[[ Excerpted records open ]]
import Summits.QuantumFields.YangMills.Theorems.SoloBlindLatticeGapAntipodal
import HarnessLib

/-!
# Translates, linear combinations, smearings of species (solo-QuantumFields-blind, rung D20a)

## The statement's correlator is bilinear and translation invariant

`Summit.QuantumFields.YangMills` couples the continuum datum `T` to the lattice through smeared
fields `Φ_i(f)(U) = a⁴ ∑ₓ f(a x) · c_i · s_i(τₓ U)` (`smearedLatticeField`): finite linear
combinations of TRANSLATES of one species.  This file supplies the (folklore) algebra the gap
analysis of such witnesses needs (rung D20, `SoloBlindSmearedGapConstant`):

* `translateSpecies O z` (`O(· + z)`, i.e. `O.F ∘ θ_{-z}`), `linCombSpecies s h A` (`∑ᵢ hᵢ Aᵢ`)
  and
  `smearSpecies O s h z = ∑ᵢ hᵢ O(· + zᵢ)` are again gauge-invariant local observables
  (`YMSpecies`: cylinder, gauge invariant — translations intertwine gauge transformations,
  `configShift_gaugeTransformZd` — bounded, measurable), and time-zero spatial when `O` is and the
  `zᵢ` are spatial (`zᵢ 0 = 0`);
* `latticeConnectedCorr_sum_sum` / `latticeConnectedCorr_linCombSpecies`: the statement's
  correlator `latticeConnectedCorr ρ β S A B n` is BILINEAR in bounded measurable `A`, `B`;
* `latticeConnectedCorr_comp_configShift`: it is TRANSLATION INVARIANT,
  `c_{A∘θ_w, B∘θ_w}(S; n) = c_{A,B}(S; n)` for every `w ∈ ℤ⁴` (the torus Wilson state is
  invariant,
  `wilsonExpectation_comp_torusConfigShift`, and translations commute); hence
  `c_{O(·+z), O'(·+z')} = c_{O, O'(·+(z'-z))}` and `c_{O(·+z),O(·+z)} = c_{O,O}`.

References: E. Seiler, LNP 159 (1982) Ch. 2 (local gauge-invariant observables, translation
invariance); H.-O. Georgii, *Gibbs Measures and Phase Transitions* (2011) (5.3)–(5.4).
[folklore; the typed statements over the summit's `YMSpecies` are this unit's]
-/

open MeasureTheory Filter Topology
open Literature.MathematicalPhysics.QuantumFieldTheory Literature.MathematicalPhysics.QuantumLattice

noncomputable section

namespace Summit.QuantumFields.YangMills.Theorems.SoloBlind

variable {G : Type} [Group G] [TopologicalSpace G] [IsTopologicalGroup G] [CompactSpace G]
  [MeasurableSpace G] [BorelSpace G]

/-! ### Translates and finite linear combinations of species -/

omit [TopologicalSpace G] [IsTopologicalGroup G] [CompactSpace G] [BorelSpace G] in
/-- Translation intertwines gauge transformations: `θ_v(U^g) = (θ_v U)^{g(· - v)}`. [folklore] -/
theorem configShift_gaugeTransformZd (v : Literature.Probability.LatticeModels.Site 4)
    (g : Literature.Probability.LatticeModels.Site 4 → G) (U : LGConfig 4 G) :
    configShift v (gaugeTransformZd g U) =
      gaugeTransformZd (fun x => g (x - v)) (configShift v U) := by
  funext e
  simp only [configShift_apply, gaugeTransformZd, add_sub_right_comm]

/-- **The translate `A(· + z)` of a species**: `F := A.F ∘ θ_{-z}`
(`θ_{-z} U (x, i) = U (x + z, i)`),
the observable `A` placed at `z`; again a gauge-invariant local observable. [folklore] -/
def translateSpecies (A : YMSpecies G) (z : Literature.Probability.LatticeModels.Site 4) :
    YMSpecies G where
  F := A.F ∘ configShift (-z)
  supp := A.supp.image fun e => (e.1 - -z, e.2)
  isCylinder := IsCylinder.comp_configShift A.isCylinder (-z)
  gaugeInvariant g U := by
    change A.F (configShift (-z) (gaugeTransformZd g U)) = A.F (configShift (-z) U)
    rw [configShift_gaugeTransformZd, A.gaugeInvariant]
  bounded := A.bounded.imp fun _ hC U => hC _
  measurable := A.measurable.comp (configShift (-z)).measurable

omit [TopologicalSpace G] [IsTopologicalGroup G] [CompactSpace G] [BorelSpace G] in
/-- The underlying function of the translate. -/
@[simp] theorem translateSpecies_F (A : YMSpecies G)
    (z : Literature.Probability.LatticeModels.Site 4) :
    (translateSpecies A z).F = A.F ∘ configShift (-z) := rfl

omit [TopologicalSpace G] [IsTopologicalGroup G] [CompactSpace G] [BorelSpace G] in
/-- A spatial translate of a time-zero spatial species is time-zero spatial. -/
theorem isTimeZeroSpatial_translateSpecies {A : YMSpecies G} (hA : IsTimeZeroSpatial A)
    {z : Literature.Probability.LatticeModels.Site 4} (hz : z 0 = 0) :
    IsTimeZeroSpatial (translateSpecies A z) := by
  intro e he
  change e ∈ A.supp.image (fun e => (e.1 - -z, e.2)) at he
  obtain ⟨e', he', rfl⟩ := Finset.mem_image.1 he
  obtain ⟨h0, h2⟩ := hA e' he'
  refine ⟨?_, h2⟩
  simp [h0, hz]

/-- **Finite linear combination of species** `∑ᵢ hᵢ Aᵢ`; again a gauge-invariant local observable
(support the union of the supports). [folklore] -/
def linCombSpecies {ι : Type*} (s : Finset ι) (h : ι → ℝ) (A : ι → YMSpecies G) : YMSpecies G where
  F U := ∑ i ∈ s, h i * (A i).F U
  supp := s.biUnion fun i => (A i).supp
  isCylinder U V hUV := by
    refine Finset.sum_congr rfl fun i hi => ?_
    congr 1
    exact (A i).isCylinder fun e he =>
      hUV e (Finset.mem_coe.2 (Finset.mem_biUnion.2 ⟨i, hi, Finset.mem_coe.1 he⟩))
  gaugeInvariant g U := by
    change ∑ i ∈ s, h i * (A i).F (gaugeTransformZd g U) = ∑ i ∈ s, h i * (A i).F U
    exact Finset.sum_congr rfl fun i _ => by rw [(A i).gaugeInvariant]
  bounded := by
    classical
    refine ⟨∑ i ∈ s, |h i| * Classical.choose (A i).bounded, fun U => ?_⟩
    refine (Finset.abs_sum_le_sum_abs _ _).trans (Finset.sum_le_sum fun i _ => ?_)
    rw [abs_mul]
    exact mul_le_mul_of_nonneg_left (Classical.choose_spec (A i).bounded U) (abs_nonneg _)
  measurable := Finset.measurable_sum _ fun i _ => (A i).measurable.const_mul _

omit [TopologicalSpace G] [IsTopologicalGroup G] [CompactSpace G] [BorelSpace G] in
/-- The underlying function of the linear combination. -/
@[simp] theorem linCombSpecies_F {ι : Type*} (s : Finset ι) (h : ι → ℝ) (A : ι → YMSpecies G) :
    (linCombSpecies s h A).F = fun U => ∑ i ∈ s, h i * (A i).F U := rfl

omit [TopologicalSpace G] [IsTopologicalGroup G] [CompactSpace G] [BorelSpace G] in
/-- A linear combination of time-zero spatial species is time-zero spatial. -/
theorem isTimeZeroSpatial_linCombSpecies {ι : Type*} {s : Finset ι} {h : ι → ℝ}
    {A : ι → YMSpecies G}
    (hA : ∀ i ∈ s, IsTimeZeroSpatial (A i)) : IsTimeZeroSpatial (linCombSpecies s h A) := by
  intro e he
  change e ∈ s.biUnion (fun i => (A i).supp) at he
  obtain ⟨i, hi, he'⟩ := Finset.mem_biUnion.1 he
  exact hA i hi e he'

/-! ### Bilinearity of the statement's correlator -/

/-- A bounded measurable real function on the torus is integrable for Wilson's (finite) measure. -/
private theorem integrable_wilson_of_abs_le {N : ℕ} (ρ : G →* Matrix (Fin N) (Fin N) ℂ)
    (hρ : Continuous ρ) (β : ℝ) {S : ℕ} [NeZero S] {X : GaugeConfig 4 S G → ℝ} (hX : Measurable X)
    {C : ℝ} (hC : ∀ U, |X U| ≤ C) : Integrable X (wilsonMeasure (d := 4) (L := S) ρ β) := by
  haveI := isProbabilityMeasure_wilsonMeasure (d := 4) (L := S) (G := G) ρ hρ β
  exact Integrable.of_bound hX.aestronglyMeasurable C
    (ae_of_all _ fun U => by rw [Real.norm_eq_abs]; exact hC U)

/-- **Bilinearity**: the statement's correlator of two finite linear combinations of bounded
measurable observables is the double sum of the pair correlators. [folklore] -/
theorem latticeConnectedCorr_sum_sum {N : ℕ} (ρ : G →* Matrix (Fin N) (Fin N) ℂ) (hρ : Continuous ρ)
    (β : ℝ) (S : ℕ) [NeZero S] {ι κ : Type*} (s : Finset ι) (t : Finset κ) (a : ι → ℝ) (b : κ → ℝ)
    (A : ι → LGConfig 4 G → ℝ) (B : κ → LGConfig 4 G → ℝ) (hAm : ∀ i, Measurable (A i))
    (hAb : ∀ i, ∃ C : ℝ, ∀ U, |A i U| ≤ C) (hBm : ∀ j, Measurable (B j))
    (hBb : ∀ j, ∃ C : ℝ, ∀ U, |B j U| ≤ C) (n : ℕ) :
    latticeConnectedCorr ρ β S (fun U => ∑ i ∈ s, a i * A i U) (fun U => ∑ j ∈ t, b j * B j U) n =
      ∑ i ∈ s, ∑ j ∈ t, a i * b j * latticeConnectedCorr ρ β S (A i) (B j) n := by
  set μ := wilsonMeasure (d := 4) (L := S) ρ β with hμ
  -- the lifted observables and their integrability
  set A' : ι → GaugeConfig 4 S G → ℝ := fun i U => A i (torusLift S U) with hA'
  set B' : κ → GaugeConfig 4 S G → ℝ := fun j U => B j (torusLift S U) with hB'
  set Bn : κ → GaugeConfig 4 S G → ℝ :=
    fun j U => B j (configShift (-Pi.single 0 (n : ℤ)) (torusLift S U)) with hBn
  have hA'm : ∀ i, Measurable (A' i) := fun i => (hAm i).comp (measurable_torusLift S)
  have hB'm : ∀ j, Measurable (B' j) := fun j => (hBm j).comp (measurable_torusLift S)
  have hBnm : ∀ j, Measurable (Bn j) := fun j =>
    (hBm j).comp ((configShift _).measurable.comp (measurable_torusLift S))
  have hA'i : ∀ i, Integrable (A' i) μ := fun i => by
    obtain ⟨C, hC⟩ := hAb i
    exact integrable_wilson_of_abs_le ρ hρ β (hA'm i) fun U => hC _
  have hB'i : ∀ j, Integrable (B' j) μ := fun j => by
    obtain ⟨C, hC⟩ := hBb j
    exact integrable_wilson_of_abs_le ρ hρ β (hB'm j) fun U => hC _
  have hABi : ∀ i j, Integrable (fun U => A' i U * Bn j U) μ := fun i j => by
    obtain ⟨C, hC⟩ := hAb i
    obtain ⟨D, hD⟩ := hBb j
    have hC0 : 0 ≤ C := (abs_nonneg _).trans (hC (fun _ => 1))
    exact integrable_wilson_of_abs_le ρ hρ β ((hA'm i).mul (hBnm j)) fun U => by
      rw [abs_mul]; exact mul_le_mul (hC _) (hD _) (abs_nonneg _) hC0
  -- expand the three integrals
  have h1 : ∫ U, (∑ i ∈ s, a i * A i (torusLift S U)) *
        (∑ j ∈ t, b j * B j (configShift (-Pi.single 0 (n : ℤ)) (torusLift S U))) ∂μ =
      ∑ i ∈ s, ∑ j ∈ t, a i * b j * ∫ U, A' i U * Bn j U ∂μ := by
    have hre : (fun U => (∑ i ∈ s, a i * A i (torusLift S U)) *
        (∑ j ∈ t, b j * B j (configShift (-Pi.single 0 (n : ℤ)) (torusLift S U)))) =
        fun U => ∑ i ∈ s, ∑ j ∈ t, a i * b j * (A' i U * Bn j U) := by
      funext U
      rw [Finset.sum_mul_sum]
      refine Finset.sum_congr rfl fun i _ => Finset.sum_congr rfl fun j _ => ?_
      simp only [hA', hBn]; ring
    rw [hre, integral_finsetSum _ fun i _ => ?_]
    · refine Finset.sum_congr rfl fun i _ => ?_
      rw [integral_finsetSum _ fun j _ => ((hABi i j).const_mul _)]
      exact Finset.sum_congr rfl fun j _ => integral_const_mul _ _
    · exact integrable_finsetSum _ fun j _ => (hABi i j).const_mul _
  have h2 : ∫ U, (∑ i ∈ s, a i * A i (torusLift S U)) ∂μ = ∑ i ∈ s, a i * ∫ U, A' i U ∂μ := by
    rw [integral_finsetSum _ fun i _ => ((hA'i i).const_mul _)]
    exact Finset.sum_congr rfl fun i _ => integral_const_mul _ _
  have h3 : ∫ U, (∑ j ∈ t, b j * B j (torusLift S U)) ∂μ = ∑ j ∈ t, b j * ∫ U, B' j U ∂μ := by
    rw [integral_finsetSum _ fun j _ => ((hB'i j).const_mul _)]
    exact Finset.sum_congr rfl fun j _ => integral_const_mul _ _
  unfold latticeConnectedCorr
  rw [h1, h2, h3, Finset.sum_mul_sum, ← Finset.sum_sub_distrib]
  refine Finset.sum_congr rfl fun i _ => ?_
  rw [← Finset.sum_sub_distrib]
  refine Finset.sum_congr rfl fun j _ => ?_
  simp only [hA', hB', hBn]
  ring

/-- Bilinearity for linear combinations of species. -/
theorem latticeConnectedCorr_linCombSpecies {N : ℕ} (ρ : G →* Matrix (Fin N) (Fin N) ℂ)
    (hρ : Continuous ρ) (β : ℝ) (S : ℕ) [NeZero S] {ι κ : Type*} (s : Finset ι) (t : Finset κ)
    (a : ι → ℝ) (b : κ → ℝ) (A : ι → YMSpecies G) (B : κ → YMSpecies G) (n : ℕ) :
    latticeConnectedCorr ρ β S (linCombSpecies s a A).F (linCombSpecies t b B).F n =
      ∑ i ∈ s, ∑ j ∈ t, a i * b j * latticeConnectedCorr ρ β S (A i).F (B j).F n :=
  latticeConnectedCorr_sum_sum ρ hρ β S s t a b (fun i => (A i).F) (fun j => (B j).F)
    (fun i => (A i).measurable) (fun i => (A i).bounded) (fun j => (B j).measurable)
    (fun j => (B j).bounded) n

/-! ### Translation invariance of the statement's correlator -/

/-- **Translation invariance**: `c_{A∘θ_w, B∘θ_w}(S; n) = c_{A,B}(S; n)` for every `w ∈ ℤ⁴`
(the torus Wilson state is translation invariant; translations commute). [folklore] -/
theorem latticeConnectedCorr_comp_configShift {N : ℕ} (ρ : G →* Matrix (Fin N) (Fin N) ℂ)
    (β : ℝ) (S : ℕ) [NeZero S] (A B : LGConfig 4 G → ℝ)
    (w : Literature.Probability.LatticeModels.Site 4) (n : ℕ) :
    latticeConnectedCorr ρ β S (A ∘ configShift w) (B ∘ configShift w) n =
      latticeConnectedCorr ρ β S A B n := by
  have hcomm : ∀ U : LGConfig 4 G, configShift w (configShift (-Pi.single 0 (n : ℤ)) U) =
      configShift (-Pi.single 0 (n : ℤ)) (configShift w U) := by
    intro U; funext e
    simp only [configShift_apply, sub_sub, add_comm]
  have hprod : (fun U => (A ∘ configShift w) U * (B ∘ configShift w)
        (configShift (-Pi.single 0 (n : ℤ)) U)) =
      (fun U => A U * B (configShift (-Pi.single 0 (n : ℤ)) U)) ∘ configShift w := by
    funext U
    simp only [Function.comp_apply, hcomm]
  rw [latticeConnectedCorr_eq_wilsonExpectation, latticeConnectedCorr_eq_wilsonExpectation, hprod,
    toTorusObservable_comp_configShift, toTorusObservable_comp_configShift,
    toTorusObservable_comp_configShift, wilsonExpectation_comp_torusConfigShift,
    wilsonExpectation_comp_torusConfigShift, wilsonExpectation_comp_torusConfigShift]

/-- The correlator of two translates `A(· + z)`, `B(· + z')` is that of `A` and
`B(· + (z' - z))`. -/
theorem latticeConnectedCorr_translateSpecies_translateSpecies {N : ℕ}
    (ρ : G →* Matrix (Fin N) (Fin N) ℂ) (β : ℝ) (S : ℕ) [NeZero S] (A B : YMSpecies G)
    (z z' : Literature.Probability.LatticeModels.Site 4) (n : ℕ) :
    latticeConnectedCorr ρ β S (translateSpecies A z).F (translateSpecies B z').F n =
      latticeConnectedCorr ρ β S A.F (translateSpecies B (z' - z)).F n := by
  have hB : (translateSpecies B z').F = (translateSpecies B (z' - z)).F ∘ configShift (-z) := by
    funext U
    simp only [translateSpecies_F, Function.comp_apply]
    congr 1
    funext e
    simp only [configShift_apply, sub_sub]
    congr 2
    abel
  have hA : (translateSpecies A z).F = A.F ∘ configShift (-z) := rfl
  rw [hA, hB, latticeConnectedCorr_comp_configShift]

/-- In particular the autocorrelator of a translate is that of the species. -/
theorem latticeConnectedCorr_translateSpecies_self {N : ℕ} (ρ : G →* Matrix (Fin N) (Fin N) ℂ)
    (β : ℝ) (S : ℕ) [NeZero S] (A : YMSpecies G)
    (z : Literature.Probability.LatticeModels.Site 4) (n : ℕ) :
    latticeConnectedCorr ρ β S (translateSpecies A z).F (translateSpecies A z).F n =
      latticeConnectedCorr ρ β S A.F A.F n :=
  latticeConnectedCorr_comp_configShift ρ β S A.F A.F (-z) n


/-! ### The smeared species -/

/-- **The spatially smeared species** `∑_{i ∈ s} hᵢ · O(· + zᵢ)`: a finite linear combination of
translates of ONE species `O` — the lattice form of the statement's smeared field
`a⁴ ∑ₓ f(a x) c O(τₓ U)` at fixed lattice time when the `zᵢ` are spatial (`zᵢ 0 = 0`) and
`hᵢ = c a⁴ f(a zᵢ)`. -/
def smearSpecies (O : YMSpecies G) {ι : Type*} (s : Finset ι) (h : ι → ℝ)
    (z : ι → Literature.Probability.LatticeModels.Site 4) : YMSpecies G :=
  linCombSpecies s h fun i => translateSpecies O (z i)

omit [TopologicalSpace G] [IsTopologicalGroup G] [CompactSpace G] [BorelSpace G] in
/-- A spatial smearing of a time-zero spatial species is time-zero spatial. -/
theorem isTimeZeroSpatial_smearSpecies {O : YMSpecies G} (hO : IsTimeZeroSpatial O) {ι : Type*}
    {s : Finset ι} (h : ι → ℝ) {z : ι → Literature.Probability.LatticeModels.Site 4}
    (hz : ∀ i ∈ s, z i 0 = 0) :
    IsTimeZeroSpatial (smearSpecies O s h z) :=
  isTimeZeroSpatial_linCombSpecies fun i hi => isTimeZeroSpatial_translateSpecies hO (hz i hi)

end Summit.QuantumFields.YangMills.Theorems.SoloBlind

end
[[ Excerpted records closed ]]
What you need to do.
If a line in the records above holds the string "translations", copy it.

Solution for this exercise.
  (`YMSpecies`: cylinder, gauge invariant — translations intertwine gauge transformations,
  `wilsonExpectation_comp_torusConfigShift`, and translations commute); hence
(the torus Wilson state is translation invariant; translations commute). [folklore] -/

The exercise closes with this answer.